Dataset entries
□ □ □ □

/-- `x(V(P)) = x(P)`: the linear compression of the volume `V₀ x³` is `x` (`x ≥ 0`). [folklore] -/
private lemma vinetX_vinetVolume {V₀ B₀ B₀' P : ℝ} (hV₀ : 0 < V₀)
    (hx : 0 ≤ vinetXAtPressure B₀ B₀' P) :
    vinetX V₀ (vinetVolume V₀ B₀ B₀' P) = vinetXAtPressure B₀ B₀' P := by
  unfold vinetX vinetVolume
  rw [mul_div_cancel_left₀ _ hV₀.ne', show ((1 : ℝ) / 3) = ((3 : ℕ) : ℝ)⁻¹ by norm_num,
    Real.pow_rpow_inv_natCast hx (by norm_num)]

/-- THE ROOT SOLVES THE EQUATION OF STATE: `P(V(P)) = P` for every `P ≥ 0`
(`V₀ > 0`, `B₀ > 0`, `B₀' ≥ 1`). [cite: CohenGulserenHemley2000, eq. (4)] -/
theorem vinetPressure_vinetVolume {V₀ B₀ B₀' P : ℝ} (hV₀ : 0 < V₀) (hB₀ : 0 < B₀) (hB : 1 ≤ B₀')
    (hP : 0 ≤ P) : vinetPressure V₀ B₀ B₀' (vinetVolume V₀ B₀ B₀' P) = P := by
  obtain ⟨hmem, heq⟩ := vinetXAtPressure_spec hB₀ hB hP
  rw [vinetPressure_eq_shape, vinetX_vinetVolume hV₀ hmem.1.le, heq]
  field_simp

/-- THE ROOT IS THE INVERSE ON THE COMPRESSION BRANCH: `V(P(V)) = V` for every `0 < V ≤ V₀`
(`B₀ > 0`, `B₀' ≥ 1`). [cite: CohenGulserenHemley2000, eq. (4)] -/
theorem vinetVolume_vinetPressure {V₀ B₀ B₀' V : ℝ} (hV₀ : 0 < V₀) (hB₀ : 0 < B₀) (hB : 1 ≤ B₀')
    (hV : V ∈ Ioc 0 V₀) : vinetVolume V₀ B₀ B₀' (vinetPressure V₀ B₀ B₀' V) = V := by
  obtain ⟨hVpos, hVle⟩ := hV
  have hxmem : vinetX V₀ V ∈ Ioc (0 : ℝ) 1 := ⟨vinetX_pos hV₀ hVpos, vinetX_le_one hV₀ hVpos hVle⟩
  have hP : 0 ≤ vinetPressure V₀ B₀ B₀' V := by
    rw [vinetPressure_eq_shape]
    exact mul_nonneg (by positivity) (vinetShape_nonneg hxmem.2 _)
  have hshape : vinetShape (vinetEta B₀') (vinetX V₀ V) = vinetPressure V₀ B₀ B₀' V / (3 * B₀) := by
    rw [vinetPressure_eq_shape]
    field_simp
  have hx : vinetXAtPressure B₀ B₀' (vinetPressure V₀ B₀ B₀' V) = vinetX V₀ V :=
    vinetXAtPressure_eq_of_shape_eq hB₀ hB hP hxmem hshape
  unfold vinetVolume
  rw [hx, vinetX_pow_three hV₀ hVpos]
  field_simp

/-- UNIQUENESS OF THE VOLUME AT PRESSURE: the only `V ∈ (0, V₀]` with `P(V) = P` is `V(P)`.
[cite: CohenGulserenHemley2000, eq. (4) (elementary consequence)] -/
theorem eq_vinetVolume_of_vinetPressure_eq {V₀ B₀ B₀' V P : ℝ} (hV₀ : 0 < V₀) (hB₀ : 0 < B₀)
    (hB : 1 ≤ B₀') (hV : V ∈ Ioc 0 V₀) (h : vinetPressure V₀ B₀ B₀' V = P) :
    V = vinetVolume V₀ B₀ B₀' P := by
  rw [← h, vinetVolume_vinetPressure hV₀ hB₀ hB hV]

/-- `V(0) = V₀` (`B₀ > 0`, `B₀' ≥ 1`). [cite: CohenGulserenHemley2000, eq. (4)] -/
theorem vinetVolume_zero {B₀ B₀' : ℝ} (hB₀ : 0 < B₀) (hB : 1 ≤ B₀') (V₀ : ℝ) :
    vinetVolume V₀ B₀ B₀' 0 = V₀ := by
  have hx : vinetXAtPressure B₀ B₀' 0 = 1 :=
    vinetXAtPressure_eq_of_shape_eq hB₀ hB le_rfl ⟨one_pos, le_rfl⟩ (by rw [vinetShape_one]; simp)
  simp [vinetVolume, hx]

/-- `V(P) > 0` (`V₀ > 0`, `B₀ > 0`, `B₀' ≥ 1`, `P ≥ 0`).
[cite: CohenGulserenHemley2000, eq. (4) (elementary consequence)] -/
theorem vinetVolume_pos {V₀ B₀ B₀' P : ℝ} (hV₀ : 0 < V₀) (hB₀ : 0 < B₀) (hB : 1 ≤ B₀')
    (hP : 0 ≤ P) : 0 < vinetVolume V₀ B₀ B₀' P :=
  mul_pos hV₀ (pow_pos (vinetXAtPressure_spec hB₀ hB hP).1.1 3)

/-- COMPRESSION: `V(P) ≤ V₀` for `P ≥ 0` (`V₀ ≥ 0`, `B₀ > 0`, `B₀' ≥ 1`).
[cite: CohenGulserenHemley2000, eq. (4) (elementary consequence)] -/
theorem vinetVolume_le_self {V₀ B₀ B₀' P : ℝ} (hV₀ : 0 ≤ V₀) (hB₀ : 0 < B₀) (hB : 1 ≤ B₀')
    (hP : 0 ≤ P) : vinetVolume V₀ B₀ B₀' P ≤ V₀ := by
  obtain ⟨hmem, _⟩ := vinetXAtPressure_spec hB₀ hB hP
  unfold vinetVolume
  exact mul_le_of_le_one_right hV₀ (pow_le_one₀ hmem.1.le hmem.2)

/-- The relative compression `V(P)/V₀ = x(P)³` does not depend on `V₀`:
`V(P; V₀) = V₀ · V(P; 1)`. [cite: CohenGulserenHemley2000, eq. (4) (elementary consequence)] -/
theorem vinetVolume_eq_mul_unit (V₀ B₀ B₀' P : ℝ) :
    vinetVolume V₀ B₀ B₀' P = V₀ * vinetVolume 1 B₀ B₀' P := by
  simp [vinetVolume]

/-- `x(P)` IS ANTITONE IN PRESSURE: `0 ≤ P₁ ≤ P₂ ⇒ x(P₂) ≤ x(P₁)` (`B₀ > 0`, `B₀' ≥ 1`).
[cite: CohenGulserenHemley2000, eq. (4) (elementary consequence)] -/
theorem vinetXAtPressure_antitone_pressure {B₀ B₀' P₁ P₂ : ℝ} (hB₀ : 0 < B₀) (hB : 1 ≤ B₀')
    (hP₁ : 0 ≤ P₁) (hP : P₁ ≤ P₂) :
    vinetXAtPressure B₀ B₀' P₂ ≤ vinetXAtPressure B₀ B₀' P₁ := by
  have hP₂ : 0 ≤ P₂ := le_trans hP₁ hP
  obtain ⟨hm₁, he₁⟩ := vinetXAtPressure_spec hB₀ hB hP₁
  obtain ⟨hm₂, he₂⟩ := vinetXAtPressure_spec hB₀ hB hP₂
  refine ((vinetShape_strictAntiOn (vinetEta_nonneg hB)).le_iff_ge hm₁ hm₂).mp ?_
  rw [he₁, he₂]
  exact div_le_div_of_nonneg_right hP (by positivity)

/-- `x(P)` IS MONOTONE IN THE BULK MODULUS: `0 < B₁ ≤ B₂ ⇒ x(P; B₁) ≤ x(P; B₂)` at fixed
`P ≥ 0`, `B₀' ≥ 1` (a stiffer solid is compressed less).
[cite: CohenGulserenHemley2000, eq. (4) (elementary consequence)] -/
theorem vinetXAtPressure_mono_bulkModulus {B₁ B₂ B₀' P : ℝ} (hB₁ : 0 < B₁) (hB12 : B₁ ≤ B₂)
    (hB : 1 ≤ B₀') (hP : 0 ≤ P) :
    vinetXAtPressure B₁ B₀' P ≤ vinetXAtPressure B₂ B₀' P := by
  have hB₂ : 0 < B₂ := lt_of_lt_of_le hB₁ hB12
  obtain ⟨hm₁, he₁⟩ := vinetXAtPressure_spec hB₁ hB hP
  obtain ⟨hm₂, he₂⟩ := vinetXAtPressure_spec hB₂ hB hP
  refine ((vinetShape_strictAntiOn (vinetEta_nonneg hB)).le_iff_ge hm₂ hm₁).mp ?_
  rw [he₁, he₂]
  exact div_le_div_of_nonneg_left hP (by positivity) (by linarith)

/-- `x(P)` IS MONOTONE IN `B₀'`: `1 ≤ b₁ ≤ b₂ ⇒ x(P; B₀' = b₁) ≤ x(P; B₀' = b₂)` at fixed `P ≥ 0`,
`B₀ > 0` (a modulus that stiffens faster with pressure compresses less).  Proof: at the `b₁`-root
the `b₂`-shape is at least `P/(3B₀)` (`vinetShape_mono_eta`), and the `b₂`-shape is strictly
decreasing. [cite: CohenGulserenHemley2000, eq. (4) (elementary consequence)] -/
theorem vinetXAtPressure_mono_Bprime {B₀ b₁ b₂ P : ℝ} (hB₀ : 0 < B₀) (hb₁ : 1 ≤ b₁)
    (hb12 : b₁ ≤ b₂) (hP : 0 ≤ P) :
    vinetXAtPressure B₀ b₁ P ≤ vinetXAtPressure B₀ b₂ P := by
  have hb₂ : 1 ≤ b₂ := le_trans hb₁ hb12
  obtain ⟨hm₁, he₁⟩ := vinetXAtPressure_spec hB₀ hb₁ hP
  obtain ⟨hm₂, he₂⟩ := vinetXAtPressure_spec hB₀ hb₂ hP
  refine ((vinetShape_strictAntiOn (vinetEta_nonneg hb₂)).le_iff_ge hm₂ hm₁).mp ?_
  rw [he₂, ← he₁]
  exact vinetShape_mono_eta hm₁.2 (by unfold vinetEta; linarith)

□ □ □ □

THE PROBLEM:
Write out, from the lines above, only those from the line with "obtain ⟨hm₂, he₂⟩ := vinetXAtPressure_spec hB₂" to the line with "(a modulus that", exactly as given, including the first and the last.

TASK RESPONSE:
  obtain ⟨hm₂, he₂⟩ := vinetXAtPressure_spec hB₂ hB hP
  refine ((vinetShape_strictAntiOn (vinetEta_nonneg hB)).le_iff_ge hm₂ hm₁).mp ?_
  rw [he₁, he₂]
  exact div_le_div_of_nonneg_left hP (by positivity) (by linarith)

/-- `x(P)` IS MONOTONE IN `B₀'`: `1 ≤ b₁ ≤ b₂ ⇒ x(P; B₀' = b₁) ≤ x(P; B₀' = b₂)` at fixed `P ≥ 0`,
`B₀ > 0` (a modulus that stiffens faster with pressure compresses less).  Proof: at the `b₁`-root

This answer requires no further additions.